There will surely be a third and final chapter in the story of Celine and Jesse. Usually only blockbusters can swing the money for a sequel. Before Sunrise did well at the box office, but what funded Before Sunset was the first film’s achievement of classic stature, thanks to the many people who love it and have gone on to spread the word, and thanks as well to the passion for the project felt by people in the original production, notably the stars and the director who still don’t seem ready to bid farewell to these two characters. If you doubt that another sequel is looming, take a look at the ending moments of Before Sunset, with the reunited couple in Celine’s apartment. In the first film they had an afternoon, evening, and night together.

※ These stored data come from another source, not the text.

/-- **The `2 + (any law)` kernel in the weakest-witness regime (I = A′)** (= `face_regimeI` + `twoPortSide_reduction`): with `c` the `K`-weaker
port of the two-port star, the witness `j` at most as connected as `c` in `K_u` and the least `b`-reliable of `c, d, j` in every mixture `K_u/Y`
(`Y ⊆ Q` nonempty), and `q` a vertex at most as connected (in `K_u`) as `j` and as every port of `Q`, the split rows of `c`, `d` and `q` give
`F ≥ 0` for EVERY law `ν ≥ 0` on the subsets of `Q`. [cite: KozmaNitzan2024, Question 9 (p. 36), Question 7 (p. 36), Lemma 5 (p. 13)] -/
theorem twoPlusLaw_regimeI (K : Sym2 (Fin n) → unitInterval) (o c d q j b : Fin n) (Q : Finset (Fin n))
    (ν : Finset (Fin n) → ℝ) (hν : ∀ S ∈ Q.powerset, 0 ≤ ν S) (u : unitInterval) {h₁ h₂ : ℝ}
    (hh₁ : 0 < h₁) (hh₁' : h₁ ≤ 1) (hh₂ : 0 < h₂) (hh₂' : h₂ ≤ 1) (hprod : h₁ * h₂ = u) (hu1 : (u : ℝ) < 1)
    (hoQ : o ∉ Q) (hcQ : c ∉ Q) (hdQ : d ∉ Q) (hbQ : b ∉ Q) (hcd : c ≠ d) (hoc : o ≠ c) (hod : o ≠ d) (hjo : j ≠ o) (hbo : b ≠ o)
    (hisoK : ∀ u' : Fin n, u' ≠ o → K s(o, u') = 0)
    (G : Finset (Fin n) → ℝ)
    (hG : ∀ T : Finset (Fin n), G T =
      (prodBernoulli (fun f : Sym2 (Fin n) => if f ∈ T.image (fun t => s(o, t)) then 1 else K f)).real (openConn o b) -
        (prodBernoulli (fun f : Sym2 (Fin n) => if f ∈ T.image (fun t => s(o, t)) then 1 else K f)).real (openConn j b))
    (hle : (prodBernoulli K).real (openConn c b) ≤ (prodBernoulli K).real (openConn d b))
    (hcb : c ≠ b) (hdb : d ≠ b) (hjb : j ≠ b) (hcj : c ≠ j) (hdj : d ≠ j) (hjQ : j ∉ Q)
    (hjcu : (1 - (u : ℝ)) * (prodBernoulli K).real (openConn j b) +
        (u : ℝ) * (prodBernoulli (fun f : Sym2 (Fin n) => if f = s(c, d) then 1 else K f)).real (openConn j b) ≤
      (1 - (u : ℝ)) * (prodBernoulli K).real (openConn c b) +
        (u : ℝ) * (prodBernoulli (fun f : Sym2 (Fin n) => if f = s(c, d) then 1 else K f)).real (openConn c b))
    (hrankI : ∀ Y ∈ Q.powerset, Y ≠ ∅ →
      ((1 - (u : ℝ)) * (prodBernoulli (fun e : Sym2 (Fin n) => if (∀ x ∈ e, x ∈ Y) ∧ ¬ e.IsDiag then 1 else K e)).real (openConn j b) +
          (u : ℝ) * (prodBernoulli (fun f : Sym2 (Fin n) => if f = s(c, d) then 1 else
            (if (∀ x ∈ f, x ∈ Y) ∧ ¬ f.IsDiag then 1 else K f))).real (openConn j b) ≤
        (1 - (u : ℝ)) * (prodBernoulli (fun e : Sym2 (Fin n) => if (∀ x ∈ e, x ∈ Y) ∧ ¬ e.IsDiag then 1 else K e)).real (openConn c b) +
          (u : ℝ) * (prodBernoulli (fun f : Sym2 (Fin n) => if f = s(c, d) then 1 else
            (if (∀ x ∈ f, x ∈ Y) ∧ ¬ f.IsDiag then 1 else K f))).real (openConn c b)) ∧
      ((1 - (u : ℝ)) * (prodBernoulli (fun e : Sym2 (Fin n) => if (∀ x ∈ e, x ∈ Y) ∧ ¬ e.IsDiag then 1 else K e)).real (openConn j b) +
          (u : ℝ) * (prodBernoulli (fun f : Sym2 (Fin n) => if f = s(c, d) then 1 else
            (if (∀ x ∈ f, x ∈ Y) ∧ ¬ f.IsDiag then 1 else K f))).real (openConn j b) ≤
        (1 - (u : ℝ)) * (prodBernoulli (fun e : Sym2 (Fin n) => if (∀ x ∈ e, x ∈ Y) ∧ ¬ e.IsDiag then 1 else K e)).real (openConn d b) +
          (u : ℝ) * (prodBernoulli (fun f : Sym2 (Fin n) => if f = s(c, d) then 1 else
            (if (∀ x ∈ f, x ∈ Y) ∧ ¬ f.IsDiag then 1 else K f))).real (openConn d b)))
    (hqj : (1 - (u : ℝ)) * (prodBernoulli K).real (openConn q b) +
        (u : ℝ) * (prodBernoulli (fun f : Sym2 (Fin n) => if f = s(c, d) then 1 else K f)).real (openConn q b) ≤
      (1 - (u : ℝ)) * (prodBernoulli K).real (openConn j b) +
        (u : ℝ) * (prodBernoulli (fun f : Sym2 (Fin n) => if f = s(c, d) then 1 else K f)).real (openConn j b))
    (hqmin : ∀ y ∈ Q, (1 - (u : ℝ)) * (prodBernoulli K).real (openConn q b) +
        (u : ℝ) * (prodBernoulli (fun f : Sym2 (Fin n) => if f = s(c, d) then 1 else K f)).real (openConn q b) ≤
      (1 - (u : ℝ)) * (prodBernoulli K).real (openConn y b) +
        (u : ℝ) * (prodBernoulli (fun f : Sym2 (Fin n) => if f = s(c, d) then 1 else K f)).real (openConn y b))
    (hrowc : 0 ≤ ∑ S ∈ Q.powerset, ν S *
      ((1 - (u : ℝ)) * ((prodBernoulli (fun e : Sym2 (Fin n) => if (∀ x ∈ e, x ∈ S) ∧ ¬ e.IsDiag then 1 else K e)).real (openConn c b) -
          (prodBernoulli (fun e : Sym2 (Fin n) => if (∀ x ∈ e, x ∈ S) ∧ ¬ e.IsDiag then 1 else K e)).real (openConn j b)) +
        (u : ℝ) * ((prodBernoulli (fun f : Sym2 (Fin n) => if f = s(c, d) then 1 else
              (if (∀ x ∈ f, x ∈ S) ∧ ¬ f.IsDiag then 1 else K f))).real (openConn c b) -
          (prodBernoulli (fun f : Sym2 (Fin n) => if f = s(c, d) then 1 else
              (if (∀ x ∈ f, x ∈ S) ∧ ¬ f.IsDiag then 1 else K f))).real (openConn j b))))
    (hrowd : 0 ≤ ∑ S ∈ Q.powerset, ν S *
      ((1 - (u : ℝ)) * ((prodBernoulli (fun e : Sym2 (Fin n) => if (∀ x ∈ e, x ∈ S) ∧ ¬ e.IsDiag then 1 else K e)).real (openConn d b) -
          (prodBernoulli (fun e : Sym2 (Fin n) => if (∀ x ∈ e, x ∈ S) ∧ ¬ e.IsDiag then 1 else K e)).real (openConn j b)) +
        (u : ℝ) * ((prodBernoulli (fun f : Sym2 (Fin n) => if f = s(d, c) then 1 else
              (if (∀ x ∈ f, x ∈ S) ∧ ¬ f.IsDiag then 1 else K f))).real (openConn d b) -
          (prodBernoulli (fun f : Sym2 (Fin n) => if f = s(d, c) then 1 else
              (if (∀ x ∈ f, x ∈ S) ∧ ¬ f.IsDiag then 1 else K f))).real (openConn j b))))
    (hrowq : 0 ≤ ∑ S ∈ Q.powerset, ν S *
      ((1 - (u : ℝ)) * ((prodBernoulli (fun e : Sym2 (Fin n) => if (∀ x ∈ e, x ∈ S) ∧ ¬ e.IsDiag then 1 else K e)).real (openConn q b) -
          (prodBernoulli (fun e : Sym2 (Fin n) => if (∀ x ∈ e, x ∈ S) ∧ ¬ e.IsDiag then 1 else K e)).real (openConn j b)) +
        (u : ℝ) * ((prodBernoulli (fun f : Sym2 (Fin n) => if f = s(c, d) then 1 else
              (if (∀ x ∈ f, x ∈ S) ∧ ¬ f.IsDiag then 1 else K f))).real (openConn q b) -
          (prodBernoulli (fun f : Sym2 (Fin n) => if f = s(c, d) then 1 else
              (if (∀ x ∈ f, x ∈ S) ∧ ¬ f.IsDiag then 1 else K f))).real (openConn j b)))) :
    0 ≤ ∑ Y ∈ Q.powerset, ν Y *
        ((1 - h₁) * (1 - h₂) * (if Y = ∅ then 0 else G Y) + (1 - h₁) * h₂ * G (insert d Y) +
          h₁ * (1 - h₂) * G (insert c Y) + h₁ * h₂ * G (insert c (insert d Y))) :=
  twoPortSide_reduction K o c d j b Q ν hν u hh₁ hh₁' hh₂ hh₂' hprod hu1 hoQ hcQ hdQ hcd hoc hod hjo hbo hisoK G hG hrowc hrowd
    (face_regimeI K o c d q j b Q ν hν u hoQ hcQ hdQ hbQ hcd hoc hod hjo hbo hisoK G hG hle hcb hdb hjb hcj hdj hjQ hjcu hrankI hqj hqmin
      hrowq)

A planned reunion in Vienna never came about (he showed up, she did not). In Sunset, which takes place nine years later in “real time,” they have less than 80 minutes before Jesse has to catch a plane. The car taking him to the airport is downstairs. Celine is making tea and Nina Simone is on the stereo when Celine begins talking about the time she saw the singer perform in person. Inspired by the memory, and perhaps by some womanly awareness that this move will settle the question of Jesse’s fate once and for all, she begins to do an impromptu and adorable (no other word will do) impersonation of Simone as a beaming, hopelessly enchanted Jesse looks on. Sashaying back and forth, the way the singer did at the concert she saw, she points her finger at the audience, playing to the crowd, jiving, doing Nina’s voice, “Oh yeah, baby, you’re cute,” and pinning a look on Jesse, still using the Nina Simone voice, she croons, “Baby, you are going to miss that plane.” Not taking his eyes off her, Jesse says, “I know.”